Doente do sexo feminino, de 74 anos, com diagnóstico de estenose da papila duodenal como complicação tardia de ressecção endoscópica de tumor da ampola de Vater (adenoma tubulo-viloso com displasia de baixo grau, com margens livres de lesão). A doente foi internada por colangite aguda e sépsis (icterícia, febre alta, taquicárdia, prostração, leucocitose e trombocitopenia), com evidência ecográfica de dilatação das vias biliares e coledocolitíase. Após várias tentativas não conseguidas de canulação da via biliar por CPRE (por impossibilidade de identificar a papila estenosada), optou-se pela abordagem rendezvous ecoendoscopia-CPRE.

O procedimento foi realizado sob sedação profunda, sob controlo fluoroscópico simultâneo. A ecoendoscopia documentou dilatação da VBP, com sludge e litíase na sua extremidade distal (Figura 1).

Figura 1. Ecoendoscopia linear (bulbo). Dilatação da VBP, com sludge e litíase.

Após punção transduodenal da VBP guiada por ecoendoscopia, utilizando uma agulha 19G, procedeu-se à injecção de contraste na via biliar e à passagem de fio-guia (0.35) no sentido distal através da papila obstruída (Figuras 2 e 3).

Figura 2. Ecoendoscopia linear (bulbo duodenal). Punção transbulbar da VBP.

Figura 3. Fluoroscopia. Após punção da VBP e obtenção de colangiograma, passagem de fio guia no sentido distal, franqueando a papila obstruída.

 

Após passagem do fio guia através da papila obstruída, foi removido o ecoendoscópio e introduzido o duodenoscópio (para a realização de CPRE), mantendo o fio-guia previamente colocado por ecoendoscopia na posição transbulbar – transcolédoco – transpapilar (Figura 4).

Figura 4. Fluoroscopia e duodenoscopia. Fio-guia transpapilar (permitindo a realização sequencial de CPRE).

 

Foi então realizada CPRE, com canulação retrógrada da papila com esficterótomo (assistida pelo fio-guia colocado por ecoendoscopia), seguida de dilatação da papila (esfincteroplastia) com balão CRE até 12mm de diâmetro (Figura 5).

Figura 5. CPRE. Canulação da VBP e esfincteroplastia com balão CRE.

 

Após extracção de vários cálculos com balão, colocou-se prótese biliar plástica 10 Fr, com boa drenagem biliar (Figura 6).

 

Figura 6. CPRE – Fluoroscopia. Colocação de prótese biliar.

 

Verificou-se regressão do quadro clínico de colangite aguda, tendo a doente recuperado sem complicações.

 

COMENTÁRIO

 

O acesso à via biliar guiado por ecoendoscopia constitui uma alternativa menos invasiva à via percutânea (CPT) e à drenagem cirúrgica após insucesso da CPRE.
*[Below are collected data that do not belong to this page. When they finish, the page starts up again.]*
import Mathlib
import Summits.NavierStokesRegularity.NavierStokesRegularity.Theorems.FilamentSkeletonRssSkeletonJ1RLiaDefectDerivSplit
import Summits.NavierStokesRegularity.NavierStokesRegularity.Theorems.FilamentSkeletonRssClause13TraceIdentity
import Summits.NavierStokesRegularity.NavierStokesRegularity.Theorems.FilamentSkeletonRssSkeletonJ1RLiaLipschitzTools

/-!
# Crux `SkeletonJ1R` (stmt-NavierStokesRegularity-23610) · line `streamline_kantorovich_R` · toward stub F2-d (`LiaDefectDerivBL`, v7):
# THE DERIVATIVE OF THE SWITCHED NORMAL DEFECT ALONG A UNIT-SPEED REFERENCE — REFERENCE FORM

Lead `ns-fsr-lead-23610` g2, `--supports stmt-NavierStokesRegularity-23610 --as helper`.  MODEL rung, NEGATIVE side of the ladder: calculus for a
HYPOTHETICAL filament-type blow-up skeleton; nothing here is a claim about Navier–Stokes regularity; the stub and the crux stay OPEN.

WHY.  `…LiaDefectDerivSplit.swDefect_hasDerivAt_param` gives the derivative of `τ ↦ swDefect Γ Rb γ α M x j τ` for general `C²` filaments as the raw
quotient-rule expression.  Along a UNIT-SPEED reference about which the model is the SLICED arm model (`M (x_j τ) = (7/4)τ · x_j′ τ`, tangent), it
collapses to the form the F2-d bound will actually estimate:
`D′ = σ′ · (V₀ − ⟪V₀,P⟫P) + σ₀ · (V′ − ⟪V′,P⟫P − ⟪V₀,P′⟫P − ⟪V₀,P⟫P′)`,
`P = x_j′ τ`, `P′ = x_j″ τ` (`‖P‖ = 1`, `⟪P,P′⟫ = 0`), `σ₀ = switchWeight ℓ 1 (x_j τ)`, `σ′` its derivative along the reference (explicit scalar), `V₀ = trueField x (x_j τ)`,
`V′ = D(trueField x)(x_j τ)·P` (explicit: `…LiaDefectDerivSplit.trueField_fderiv_apply`) — the model drops out entirely.  So on the collar `ℓ‖D′‖` is controlled by
(i) `ℓ|σ′| ≤ 2√2·sup|smoothTransition′|` times the UNSWITCHED normal defect `‖V₀ − ⟪V₀,P⟫P‖` (the F2-B pieces), and (ii) the new quantity
`‖P^⊥V′ − ⟪V₀,P′⟫P − ⟪V₀,P⟫P′‖` (derivative of the strand residuals along the reference; tangential slip × curvature).
* `hasDerivAt_perp_unitSpeed` — abstract: `(W − ⟪W,P⟫P)′ = W′ − ⟪W′,P⟫P − ⟪W,P′⟫P − ⟪W,P⟫P′` when `‖P‖ = 1`, `⟪P,P′⟫ = 0`;
* `hasDerivAt_slicedModel_ref` — `τ ↦ M (x_j τ)` has derivative `(7/4)P + ((7/4)τ)P′` along the reference;
* `swDefect_hasDerivAt_ref` — the reference form above (hypotheses: unit-speed `C²` proper filaments, sliced model at `λ`, `0 ≤ ρ√Γ`);
* `abs_deriv_smoothTransition_le`, `abs_switchWeight_deriv_le` — `∃ Cφ ≥ 0` universal with `|σ′| · ℓ ≤ 2√2·Cφ` whenever `‖x_j τ‖² ≤ 2ℓ²`, `ℓ > 0`.
-/

set_option linter.dupNamespace false -- `NavierStokesRegularity.NavierStokesRegularity` path/namespace repetition is the tree convention

noncomputable section

namespace Summit.NavierStokesRegularity.NavierStokesRegularity.Theorems.SkeletonJ1RFrame

open Set Function Filter MeasureTheory Real Topology
open Literature.Analysis.FluidPDE
open Summit.NavierStokesRegularity.NavierStokesRegularity.Theorems.MatchedKernel
open Summit.NavierStokesRegularity.NavierStokesRegularity.Theorems.SkeletonJ1RLiaSelf (contDiff_one_deriv)
open scoped InnerProductSpace BigOperators

/-! ## §1 Abstract: the normal part along a unit-speed frame -/

/-- **Derivative of the normal part `W − ⟪W,P⟫P` when `‖P‖ = 1` and `⟪P, P′⟫ = 0`** (unit-speed curves): `W′ − ⟪W′,P⟫P − ⟪W,P′⟫P − ⟪W,P⟫P′`. [folklore] -/
theorem hasDerivAt_perp_unitSpeed {W P : ℝ → EuclideanSpace ℝ (Fin 3)} {W' P' : EuclideanSpace ℝ (Fin 3)} {s : ℝ}
    (hW : HasDerivAt W W' s) (hP : HasDerivAt P P' s) (hP1 : ‖P s‖ = 1) (hPP' : ⟪P s, P'⟫_ℝ = 0) :
    HasDerivAt (fun s => W s - (⟪W s, P s⟫_ℝ / ‖P s‖ ^ 2) • P s)
      (W' - ⟪W', P s⟫_ℝ • P s - ⟪W s, P'⟫_ℝ • P s - ⟪W s, P s⟫_ℝ • P') s := by
  have hP0 : P s ≠ 0 := by
    intro h; rw [h, norm_zero] at hP1; exact zero_ne_one hP1
  have h := hasDerivAt_tangencyDefect hW hP hP0
  refine h.congr_deriv ?_
  rw [hP1, hPP']
  simp only [one_pow, mul_one, div_one, mul_zero, sub_zero, add_smul]
  abel

/-! ## §2 The sliced model along the reference -/

variable {N : ℕ} {Γ ρ lam α c C : ℝ} {γ : Fin N → ℝ} {t : Fin N → EuclideanSpace ℝ (Fin 3)} {x : Fin N → ℝ → EuclideanSpace ℝ (Fin 3)}
  {M : EuclideanSpace ℝ (Fin 3) → EuclideanSpace ℝ (Fin 3)}

/-- Along the reference the sliced model IS `(7/4)τ · x_j′ τ`, hence `τ ↦ M (x_j τ)` has derivative `(7/4)•x_j′ τ + ((7/4)τ)•x_j″ τ`. [folklore] -/
theorem hasDerivAt_slicedModel_ref (hM : SlicedModel Γ ρ lam t x M) (hρΓ : 0 ≤ ρ * Real.sqrt Γ) (hx : ∀ k, ContDiff ℝ 2 (x k))
    (j : Fin N) (τ : ℝ) :
    HasDerivAt (fun τ' => M (x j τ')) ((7/4:ℝ) • deriv (x j) τ + ((7/4:ℝ) * τ) • deriv (deriv (x j)) τ) τ := by
  have heq : (fun τ' => M (x j τ')) = fun τ' => ((7/4:ℝ) * τ') • deriv (x j) τ' :=
    funext fun τ' => hM.apply_ref hρΓ j τ'
  rw [heq]
  have hPt : HasDerivAt (fun τ' => deriv (x j) τ') (deriv (deriv (x j)) τ) τ :=
    (((contDiff_one_deriv (hx j)).differentiable one_ne_zero) τ).hasDerivAt
  have hc : HasDerivAt (fun τ' : ℝ => (7/4:ℝ) * τ') (7/4:ℝ) τ := by
    simpa using (hasDerivAt_id τ).const_mul (7/4:ℝ)
  have h := hc.smul hPt
  refine h.congr_deriv ?_
  rw [add_comm]

/-! ## §3 The reference form of the derivative of the switched normal defect -/

/-- **THE DERIVATIVE OF THE SWITCHED NORMAL DEFECT ALONG A UNIT-SPEED REFERENCE, REFERENCE FORM.**  For unit-speed `C²` proper filaments `x`
(`‖x_k′‖ = 1`, `c|σ| − C ≤ ‖x_k σ‖`) about which `M` is the sliced arm model (any `λ`; `0 ≤ ρ√Γ`), with `P = x_j′ τ`, `P′ = x_j″ τ`, `σ₀ = switchWeight ℓ 1 (x_j τ)`,
`σ′ = smoothTransition′(1 − (‖x_j τ‖²/ℓ² + 1 − 2))·(−2⟪x_j τ, P⟫/ℓ²)`, `V₀ = trueField x (x_j τ)`, `V′ = D(trueField x)(x_j τ)·P`:
`(swDefect x j)′(τ) = σ′•(V₀ − ⟪V₀,P⟫P) + σ₀•(V′ − ⟪V′,P⟫P − ⟪V₀,P′⟫P − ⟪V₀,P⟫P′)` — the model drops out. [folklore] -/
theorem swDefect_hasDerivAt_ref {Rb : ℝ} (hM : SlicedModel Γ ρ lam t x M) (hρΓ : 0 ≤ ρ * Real.sqrt Γ) (hc : 0 < c)
    (hx : ∀ k, ContDiff ℝ 2 (x k)) (hunit : ∀ k σ, ‖deriv (x k) σ‖ = 1) (hxg : ∀ k σ, c * |σ| - C ≤ ‖x k σ‖) (j : Fin N) (τ : ℝ) :
    HasDerivAt (fun τ' : ℝ => swDefect Γ Rb γ α M x j τ')
      ((deriv Real.smoothTransition (1 - (‖x j τ‖ ^ 2 / (Rb * Real.sqrt (Γ * Real.log Γ)) ^ 2 + 1 - 2 * (1:ℝ))) *
            (-(2 * ⟪x j τ, deriv (x j) τ⟫_ℝ / (Rb * Real.sqrt (Γ * Real.log Γ)) ^ 2))) •
          (trueField Γ γ α x (x j τ) - ⟪trueField Γ γ α x (x j τ), deriv (x j) τ⟫_ℝ • deriv (x j) τ)
        + switchWeight (Rb * Real.sqrt (Γ * Real.log Γ)) 1 (x j τ) •
          (fderiv ℝ (trueField Γ γ α x) (x j τ) (deriv (x j) τ)
            - ⟪fderiv ℝ (trueField Γ γ α x) (x j τ) (deriv (x j) τ), deriv (x j) τ⟫_ℝ • deriv (x j) τ
            - ⟪trueField Γ γ α x (x j τ), deriv (deriv (x j)) τ⟫_ℝ • deriv (x j) τ
            - ⟪trueField Γ γ α x (x j τ), deriv (x j) τ⟫_ℝ • deriv (deriv (x j)) τ)) τ := by
  set ℓ := Rb * Real.sqrt (Γ * Real.log Γ) with hℓ
  set P := deriv (x j) τ with hPdef
  set P' := deriv (deriv (x j)) τ with hP'def
  set V₀ := trueField Γ γ α x (x j τ) with hV₀
  set V' := fderiv ℝ (trueField Γ γ α x) (x j τ) P with hV'
  set σ₀ := switchWeight ℓ 1 (x j τ) with hσ₀
  set σ' := deriv Real.smoothTransition (1 - (‖x j τ‖ ^ 2 / ℓ ^ 2 + 1 - 2 * (1:ℝ))) * (-(2 * ⟪x j τ, P⟫_ℝ / ℓ ^ 2)) with hσ'
  have hx1' : ∀ k, ContDiff ℝ 1 (x k) := fun k => (hx k).of_le (by norm_num)
  have hx1 : ∀ k σ, ‖deriv (x k) σ‖ ≤ 1 := fun k σ => (hunit k σ).le
  -- unit speed: ‖P‖ = 1, ⟪P, P'⟫ = 0
  have hP1 : ‖P‖ = 1 := hunit j τ
  have hPP' : ⟪P, P'⟫_ℝ = 0 := by
    rw [hPdef, hP'def, real_inner_comm]; exact inner_deriv_deriv_deriv_eq_zero (hx j) (hunit j) τ
  -- the pieces along the reference
  have hp : HasDerivAt (x j) P τ := (((hx j).differentiable (by norm_num)) τ).hasDerivAt
  have hPt : HasDerivAt (fun τ' => deriv (x j) τ') P' τ :=
    (((contDiff_one_deriv (hx j)).differentiable one_ne_zero) τ).hasDerivAt
  have hσ : HasDerivAt (fun τ' => switchWeight ℓ 1 (x j τ')) σ' τ := hasDerivAt_switchWeight_comp hp
  have hV : HasDerivAt (fun τ' => trueField Γ γ α x (x j τ')) V' τ := hasDerivAt_trueField_comp hc hx1' hx1 hxg hp
  have hMs : HasDerivAt (fun τ' => M (x j τ')) ((7/4:ℝ) • P + ((7/4:ℝ) * τ) • P') τ := hasDerivAt_slicedModel_ref hM hρΓ hx j τ
  have hMτ : M (x j τ) = ((7/4:ℝ) * τ) • P := hM.apply_ref hρΓ j τ
  -- the switched field S and its derivative
  have hS0 := (hσ.smul hV).add (((hasDerivAt_const τ (1:ℝ)).sub hσ).smul hMs)
  have hS : HasDerivAt (fun τ' => switchWeight ℓ 1 (x j τ') • trueField Γ γ α x (x j τ') + (1 - switchWeight ℓ 1 (x j τ')) • M (x j τ')) _ τ :=
    hS0.congr_of_eventuallyEq (Eventually.of_forall fun s => by simp only [Pi.add_apply, Pi.smul_apply', Pi.sub_apply])
  -- the normal part along the unit-speed frame
  have hD := hasDerivAt_perp_unitSpeed hS hPt hP1 hPP'
  have hfun : (fun τ' : ℝ => swDefect Γ Rb γ α M x j τ') = fun τ' =>
      (switchWeight ℓ 1 (x j τ') • trueField Γ γ α x (x j τ') + (1 - switchWeight ℓ 1 (x j τ')) • M (x j τ'))
        - (⟪switchWeight ℓ 1 (x j τ') • trueField Γ γ α x (x j τ') + (1 - switchWeight ℓ 1 (x j τ')) • M (x j τ'), deriv (x j) τ'⟫_ℝ
            / ‖deriv (x j) τ'‖ ^ 2) • deriv (x j) τ' := by
    funext τ'; simp only [swDefect, switchedField, hℓ]
  rw [hfun]
  refine hD.congr_deriv ?_
  -- algebra: the model drops out
  have hPP : ⟪P, P⟫_ℝ = 1 := by rw [real_inner_self_eq_norm_sq, hP1, one_pow]
  have hP'P : ⟪P', P⟫_ℝ = 0 := by rw [real_inner_comm]; exact hPP'
  simp only [hMτ, ← hPdef, Pi.sub_apply, inner_add_left, real_inner_smul_left, hPP, hPP', hP'P]
  module

/-! ## §4 The size of `σ′` on the collar -/

/-- `smoothTransition′` is bounded: `∃ Cφ ≥ 0, ∀ r, |smoothTransition′ r| ≤ Cφ` (from the global Lipschitz bound `…LiaLipschitzTools.exists_smoothTransition_lipschitz`).
[folklore] -/
theorem abs_deriv_smoothTransition_le : ∃ Cφ : ℝ, 0 ≤ Cφ ∧ ∀ r : ℝ, |deriv Real.smoothTransition r| ≤ Cφ := by
  obtain ⟨Cφ, hC0, hlip⟩ := exists_smoothTransition_lipschitz
  refine ⟨Cφ, hC0, fun r => ?_⟩
  have h := norm_deriv_le_of_lip' (f := Real.smoothTransition) (x₀ := r) hC0
    (Eventually.of_forall fun y => by
      rw [Real.norm_eq_abs, Real.norm_eq_abs]; exact hlip y r)
  simpa [Real.norm_eq_abs] using h

/-- **On the collar `‖x_j τ‖² ≤ 2ℓ²` (`ℓ > 0`, `‖P‖ ≤ 1`) the derivative of the switch weight along the reference is `O(1/ℓ)`:**
`|σ′| · ℓ ≤ 2√2 · Cφ`. [folklore] -/
theorem abs_switchWeight_deriv_mul_le {Cφ ℓ : ℝ} (hCφ : ∀ r : ℝ, |deriv Real.smoothTransition r| ≤ Cφ) (hC0 : 0 ≤ Cφ) (hℓ : 0 < ℓ)
    {y P : EuclideanSpace ℝ (Fin 3)} (hy : ‖y‖ ^ 2 ≤ 2 * ℓ ^ 2) (hP : ‖P‖ ≤ 1) (a : ℝ) :
    |deriv Real.smoothTransition a * (-(2 * ⟪y, P⟫_ℝ / ℓ ^ 2))| * ℓ ≤ 2 * Real.sqrt 2 * Cφ := by
  have hyn : ‖y‖ ≤ Real.sqrt 2 * ℓ := by
    have h := Real.sqrt_le_sqrt hy
    rwa [Real.sqrt_sq (norm_nonneg _), Real.sqrt_mul (by norm_num : (0:ℝ) ≤ 2), Real.sqrt_sq hℓ.le] at h
  have hin : |⟪y, P⟫_ℝ| ≤ Real.sqrt 2 * ℓ := by
    refine (abs_real_inner_le_norm y P).trans ?_
    calc ‖y‖ * ‖P‖ ≤ Real.sqrt 2 * ℓ * 1 := mul_le_mul hyn hP (norm_nonneg _) (by positivity)
      _ = Real.sqrt 2 * ℓ := mul_one _
  rw [abs_mul, abs_neg, abs_div, abs_of_pos (by positivity : (0:ℝ) < ℓ ^ 2), abs_mul, abs_of_pos (by norm_num : (0:ℝ) < 2)]
  have hℓ2 : (0:ℝ) < ℓ ^ 2 := by positivity
  calc |deriv Real.smoothTransition a| * (2 * |⟪y, P⟫_ℝ| / ℓ ^ 2) * ℓ
      ≤ Cφ * (2 * (Real.sqrt 2 * ℓ) / ℓ ^ 2) * ℓ := by
        gcongr
        · exact hCφ a
    _ = 2 * Real.sqrt 2 * Cφ := by field_simp

end Summit.NavierStokesRegularity.NavierStokesRegularity.Theorems.SkeletonJ1RFrame

end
A colangiografia guiada por ecoendoscopia foi descrita pela primeira vez em 1996 por Wiersema, servindo como mapa para a CPRE com pré-corte. Posteriormente, como extensão natural da técnica de colangiografia guiada por ecoendoscopia, foi descrita a descompressão biliar directa por ecoendoscopia, com criação de uma anastomose bilio-entérica (Giovannini, 2001) e, à semelhança do presente caso, foi descrita a combinação da potencialidade da colangiografia por ecoendoscopia e a intervenção transpapilar por CPRE assistida por fio-guia – técnica rendezvous (Mallery, 2004; Kahaleh, 2004).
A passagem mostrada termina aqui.